__ACTIVITY__.
Starting with the first line below, reproduce each line exactly until you have included the one bearing "invariant under the".

__EXERCISE DATA__.
/-! ## The isotypic slice bound for a general weight -/

/-- **Isotypic slice bound, general weight** (`N = t + 2`, any two distinct row slots `j₀ ≠ j₁`).
The degree-`D` polynomials on `End W` (`W = ℂ^{N×N}`, variables `X (j, i)`) invariant under the
row-wise unimodular sandwich `A_j ↦ P A_j Q` and `B`-semi-invariant of weight `χ` (the crux's Borel
clause) span a space of dimension at most
`(d j₁ + 1)^(N+1) · ∏_{j ∉ {j₀, j₁}} (d j + 1)^(N²)`, `d := (-χ)⁺` — INDEPENDENT of `D` and of the
weight `χ j₀` at the scalar slot. [folklore: Krylov normal form + torus weights] -/
theorem iso_finrank_le_of_weight (t : ℕ) {j₀ j₁ : MatIdx (t + 2)} (h01 : j₀ ≠ j₁)
    (χ : Weight (MatIdx (t + 2))) (D : ℕ) :
    Module.finrank ℂ ↥(homogeneousSubmodule (MatIdx (t + 2) × MatIdx (t + 2)) ℂ D ⊓
        (⨅ (P : Matrix (Fin (t + 2)) (Fin (t + 2)) ℂ) (Q : Matrix (Fin (t + 2)) (Fin (t + 2)) ℂ)
          (_ : P.det = 1) (_ : Q.det = 1),
          LinearMap.ker ((aeval (sbSubst P Q)).toLinearMap - LinearMap.id)) ⊓
        (⨅ (g : Matrix.GeneralLinearGroup (MatIdx (t + 2)) ℂ) (_ : IsUpperTriangular g),
          LinearMap.ker ((MvPolynomial.aeval (R := ℂ) fun p : MatIdx (t + 2) × MatIdx (t + 2) =>
              ∑ l : MatIdx (t + 2), ((g⁻¹ : Matrix.GeneralLinearGroup (MatIdx (t + 2)) ℂ) :
                Matrix (MatIdx (t + 2)) (MatIdx (t + 2)) ℂ) p.1 l •
                  (MvPolynomial.X (l, p.2) : MvPolynomial (MatIdx (t + 2) × MatIdx (t + 2)) ℂ)).toLinearMap -
            weightChar χ g • (LinearMap.id : MvPolynomial (MatIdx (t + 2) × MatIdx (t + 2)) ℂ →ₗ[ℂ]
              MvPolynomial (MatIdx (t + 2) × MatIdx (t + 2)) ℂ)))) ≤
      ((-χ j₁).toNat + 1) ^ (t + 3) *
        ∏ j ∈ Finset.univ.filter (fun j : MatIdx (t + 2) => ¬(j = j₀ ∨ j = j₁)),
          ((-χ j).toNat + 1) ^ ((t + 2) * (t + 2)) := by
  classical
  have hprod := iso_prod_isoBound_eq t (Set.univ : Set (MatIdx (t + 2))) j₀ j₁ (-χ)
  have hfilter : (Finset.univ.filter fun j : MatIdx (t + 2) =>
      j ∈ (Set.univ : Set (MatIdx (t + 2))) ∧ ¬(j = j₀ ∨ j = j₁)) =
      Finset.univ.filter fun j : MatIdx (t + 2) => ¬(j = j₀ ∨ j = j₁) := by
    ext j
    simp
  rw [hfilter] at hprod
  refine le_of_le_of_eq (iso_core t (S := Set.univ) h01 (Set.mem_univ j₀) (Set.mem_univ j₁) χ D _
    (inf_le_left.trans inf_le_left) (fun G hG P Q hP hQ => ?_) (fun G _ => ?_)
    (fun G hG g hg => ?_)) (hprod.trans ?_)
  · have h2 := (Submodule.mem_inf.mp (Submodule.mem_inf.mp hG).1).2
    simp only [Submodule.mem_iInf, LinearMap.mem_ker, LinearMap.sub_apply, sub_eq_zero] at h2
    exact h2 P Q hP hQ
  · rw [mem_supported]
    intro p _
    exact Set.mem_univ _
  · have h2 := (Submodule.mem_inf.mp hG).2
    simp only [Submodule.mem_iInf, LinearMap.mem_ker, LinearMap.sub_apply, sub_eq_zero] at h2
    exact h2 g hg
  · rfl

/-- **Isotypic slice bound for a general weight, in the crux's conventions** (`m ≥ 2`, any two
distinct row slots `j₀ ≠ j₁ : MatIdx m`).  The degree-`D` row-wise unimodular sandwich invariants
on `End(ℂ^{m×m})` (the crux's explicit stabiliser clause) that are `B`-semi-invariant of weight `χ`
(the crux's Borel clause, verbatim) span a space of dimension at most
`(d j₁ + 1)^(m+1) · ∏_{j ∉ {j₀, j₁}} (d j + 1)^(m²)`, `d := (-χ)⁺`: independent of the degree `D`
and of the weight at the slot `j₀`. [folklore: Krylov normal form + torus weights] -/
theorem sandHwsp_finrank_le_of_weight (m : ℕ) (hm : 2 ≤ m) (j₀ j₁ : MatIdx m) (h01 : j₀ ≠ j₁)
    (χ : Weight (MatIdx m)) (D : ℕ) :
    Module.finrank ℂ ↥(MvPolynomial.homogeneousSubmodule (MatIdx m × MatIdx m) ℂ D ⊓
        (⨅ (P : Matrix (Fin m) (Fin m) ℂ) (Q : Matrix (Fin m) (Fin m) ℂ) (_ : P.det = 1) (_ : Q.det = 1),
          LinearMap.ker ((MvPolynomial.aeval fun p : MatIdx m × MatIdx m =>
            ∑ l : MatIdx m, (P (ofLex p.2).1 (ofLex l).1 * Q (ofLex l).2 (ofLex p.2).2) •
              (MvPolynomial.X (p.1, l) : MvPolynomial (MatIdx m × MatIdx m) ℂ)).toLinearMap -
            (LinearMap.id : MvPolynomial (MatIdx m × MatIdx m) ℂ →ₗ[ℂ] MvPolynomial (MatIdx m × MatIdx m) ℂ))) ⊓
        (⨅ (g : Matrix.GeneralLinearGroup (MatIdx m) ℂ) (_ : IsUpperTriangular g),
          LinearMap.ker ((MvPolynomial.aeval fun p : MatIdx m × MatIdx m =>
            ∑ l : MatIdx m, ((g⁻¹ : Matrix.GeneralLinearGroup (MatIdx m) ℂ) : Matrix (MatIdx m) (MatIdx m) ℂ) p.1 l •
              (MvPolynomial.X (l, p.2) : MvPolynomial (MatIdx m × MatIdx m) ℂ)).toLinearMap -
            weightChar χ g • (LinearMap.id : MvPolynomial (MatIdx m × MatIdx m) ℂ →ₗ[ℂ]
              MvPolynomial (MatIdx m × MatIdx m) ℂ)))) ≤
      ((-χ j₁).toNat + 1) ^ (m + 1) *
        ∏ j ∈ Finset.univ.filter (fun j : MatIdx m => ¬(j = j₀ ∨ j = j₁)), ((-χ j).toNat + 1) ^ (m * m) := by
  obtain ⟨t, rfl⟩ : ∃ t, m = t + 2 := ⟨m - 2, by omega⟩
  exact iso_finrank_le_of_weight t h01 χ D

/-! ## Partition weights: the bound in terms of the parts `λ₂, λ₃, …` -/

/-- Reading the transported dual weight `λ* = (dualOfPartition (m·m) λ).toMatIdx` at the slot of
row-major index `i`: `-λ*(slot i) = λ_{m² - i}` (the `(m² - 1 - i)`-th sorted part, `0`-indexed).
[folklore] -/
theorem neg_toMatIdx_dualOfPartition_toNat (m : ℕ) {d : ℕ} (lam : Nat.Partition d) (i : Fin (m * m)) :
    (-(((Weight.dualOfPartition (m * m) lam).toMatIdx : Weight (MatIdx m)) (matIdxEquiv m i))).toNat =
      lam.sortedParts.getD (m * m - 1 - i) 0 := by
  unfold Weight.toMatIdx
  rw [OrderIso.symm_apply_apply, Weight.dualOfPartition, Weight.dual, Weight.ofPartition_apply, neg_neg,
    Int.toNat_natCast, Fin.val_rev]
  congr 1
  omega

/-- **ISOTYPIC SLICE BOUND** (det side of crux `ValuativeGCT.ValuativeFlip`, closed form in the shape).
For `m ≥ 2`, every degree `D` and every partition `λ` (parts `λ₁ ≥ λ₂ ≥ …`, any number of them),
the degree-`D` row-wise unimodular sandwich invariants on `End(ℂ^{m×m})` that are
`B`-semi-invariant of weight `λ* = (dualOfPartition (m·m) λ).toMatIdx` — the det-side multiplicity
space `Hom_D ⊓ SAND ⊓ HWSP(λ*)` of the crux, which contains every valuative truncation `T_U(λ)` —
span a space of dimension at most
`(λ₂ + 1)^(m+1) · ∏_{i ≥ 3} (λ_i + 1)^(m²)`  (written with `0`-indexed sorted parts
`λ_{i+1} = sortedParts.getD i 0` over `2 ≤ i < m²`).  The bound does NOT involve `λ₁` or `D`:
normalise the slot of `λ₁` to a scalar and the slot of `λ₂` to a companion matrix
(`SL_m × SL_m`-density of the Krylov slice), and count slice monomials of the prescribed row
degrees (semi-invariants are multihomogeneous in the row slots).  Compare the landed total count
`(mδ+1)^(2m²+m)` on `≤ 4`-row shapes (`fourRowWeightBound`). [folklore: Krylov normal form + torus
weights; this crux's det census] -/
theorem isotypicSliceBound (m : ℕ) (hm : 2 ≤ m) (D : ℕ) {d : ℕ} (lam : Nat.Partition d) :
    Module.finrank ℂ ↥(MvPolynomial.homogeneousSubmodule (MatIdx m × MatIdx m) ℂ D ⊓
        (⨅ (P : Matrix (Fin m) (Fin m) ℂ) (Q : Matrix (Fin m) (Fin m) ℂ) (_ : P.det = 1) (_ : Q.det = 1),
          LinearMap.ker ((MvPolynomial.aeval fun p : MatIdx m × MatIdx m =>
            ∑ l : MatIdx m, (P (ofLex p.2).1 (ofLex l).1 * Q (ofLex l).2 (ofLex p.2).2) •
              (MvPolynomial.X (p.1, l) : MvPolynomial (MatIdx m × MatIdx m) ℂ)).toLinearMap -
            (LinearMap.id : MvPolynomial (MatIdx m × MatIdx m) ℂ →ₗ[ℂ] MvPolynomial (MatIdx m × MatIdx m) ℂ))) ⊓
        (⨅ (g : Matrix.GeneralLinearGroup (MatIdx m) ℂ) (_ : IsUpperTriangular g),
          LinearMap.ker ((MvPolynomial.aeval fun p : MatIdx m × MatIdx m =>
            ∑ l : MatIdx m, ((g⁻¹ : Matrix.GeneralLinearGroup (MatIdx m) ℂ) : Matrix (MatIdx m) (MatIdx m) ℂ) p.1 l •
              (MvPolynomial.X (l, p.2) : MvPolynomial (MatIdx m × MatIdx m) ℂ)).toLinearMap -
            weightChar ((Weight.dualOfPartition (m * m) lam).toMatIdx : Weight (MatIdx m)) g •
              (LinearMap.id : MvPolynomial (MatIdx m × MatIdx m) ℂ →ₗ[ℂ] MvPolynomial (MatIdx m × MatIdx m) ℂ)))) ≤
      (lam.sortedParts.getD 1 0 + 1) ^ (m + 1) *
        ∏ i ∈ Finset.Ico 2 (m * m), (lam.sortedParts.getD i 0 + 1) ^ (m * m) := by
  have hmm : 4 ≤ m * m := by nlinarith
  set e := matIdxEquiv m with he
  set a : Fin (m * m) := ⟨m * m - 1, by omega⟩ with ha
  set b : Fin (m * m) := ⟨m * m - 2, by omega⟩ with hb
  have hab : a ≠ b := fun h => by
    have := congrArg Fin.val h
    simp only [ha, hb] at this
    omega
  have h01 : e a ≠ e b := fun h => hab (e.injective h)
  set χ := ((Weight.dualOfPartition (m * m) lam).toMatIdx : Weight (MatIdx m)) with hχ
  have hval : ∀ i : Fin (m * m), (-χ (e i)).toNat = lam.sortedParts.getD (m * m - 1 - i) 0 :=
    fun i => neg_toMatIdx_dualOfPartition_toNat m lam i
  refine (sandHwsp_finrank_le_of_weight m hm (e a) (e b) h01 χ D).trans (le_of_eq ?_)
  have hidx : m * m - 1 - ((b : Fin (m * m)) : ℕ) = 1 := by
    simp only [hb, Fin.val_mk]
    omega
  congr 1
  · rw [hval b, hidx]
  · -- reindex the product over the slots `j ∉ {e a, e b}` by the part index `i = m² - 1 - idx j`
    set G : ℕ → ℕ := fun i => (lam.sortedParts.getD i 0 + 1) ^ (m * m) with hG
    set F : ℕ → ℕ := fun i => if 2 ≤ i then G i else 1 with hF
    have h1 : ∏ j ∈ Finset.univ.filter (fun j : MatIdx m => ¬(j = e a ∨ j = e b)),
        ((-χ j).toNat + 1) ^ (m * m) =
        ∏ j : MatIdx m, (if ¬(j = e a ∨ j = e b) then ((-χ j).toNat + 1) ^ (m * m) else 1) := by
      rw [Finset.prod_filter]
    have h2 : ∏ j : MatIdx m, (if ¬(j = e a ∨ j = e b) then ((-χ j).toNat + 1) ^ (m * m) else 1) =
        ∏ i : Fin (m * m), F (m * m - 1 - (i : ℕ)) := by
      refine (Fintype.prod_equiv e.toEquiv (fun i : Fin (m * m) => F (m * m - 1 - (i : ℕ)))
        (fun j => if ¬(j = e a ∨ j = e b) then ((-χ j).toNat + 1) ^ (m * m) else 1) fun i => ?_).symm
      have hi : (i = a ∨ i = b) ↔ (e i = e a ∨ e i = e b) := by
        rw [e.injective.eq_iff, e.injective.eq_iff]
      show F (m * m - 1 - (i : ℕ)) =
        if ¬(e i = e a ∨ e i = e b) then ((-χ (e i)).toNat + 1) ^ (m * m) else 1
      have hcond : (2 ≤ m * m - 1 - (i : ℕ)) ↔ ¬(e i = e a ∨ e i = e b) := by
        rw [← hi, Fin.ext_iff, Fin.ext_iff]
        simp only [ha, hb, Fin.val_mk]
        have := i.2
        omega
      rw [hF]
      dsimp only
      rw [hval i]
      by_cases hc : 2 ≤ m * m - 1 - (i : ℕ)
      · rw [if_pos hc, if_pos (hcond.mp hc)]
      · rw [if_neg hc, if_neg (fun h => hc (hcond.mpr h))]
    have h3 : ∏ i : Fin (m * m), F (m * m - 1 - (i : ℕ)) = ∏ i ∈ Finset.range (m * m), F i := by
      rw [Fin.prod_univ_eq_prod_range (fun i => F (m * m - 1 - i)) (m * m), Finset.prod_range_reflect]
    have h4 : ∏ i ∈ Finset.range (m * m), F i = ∏ i ∈ Finset.Ico 2 (m * m), G i := by
      rw [hF, ← Finset.prod_filter]
      congr 1
      ext i
      simp only [Finset.mem_filter, Finset.mem_range, Finset.mem_Ico]
      omega
    rw [h1, h2, h3, h4]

__FINISHED TASK__.
/-! ## The isotypic slice bound for a general weight -/

/-- **Isotypic slice bound, general weight** (`N = t + 2`, any two distinct row slots `j₀ ≠ j₁`).
The degree-`D` polynomials on `End W` (`W = ℂ^{N×N}`, variables `X (j, i)`) invariant under the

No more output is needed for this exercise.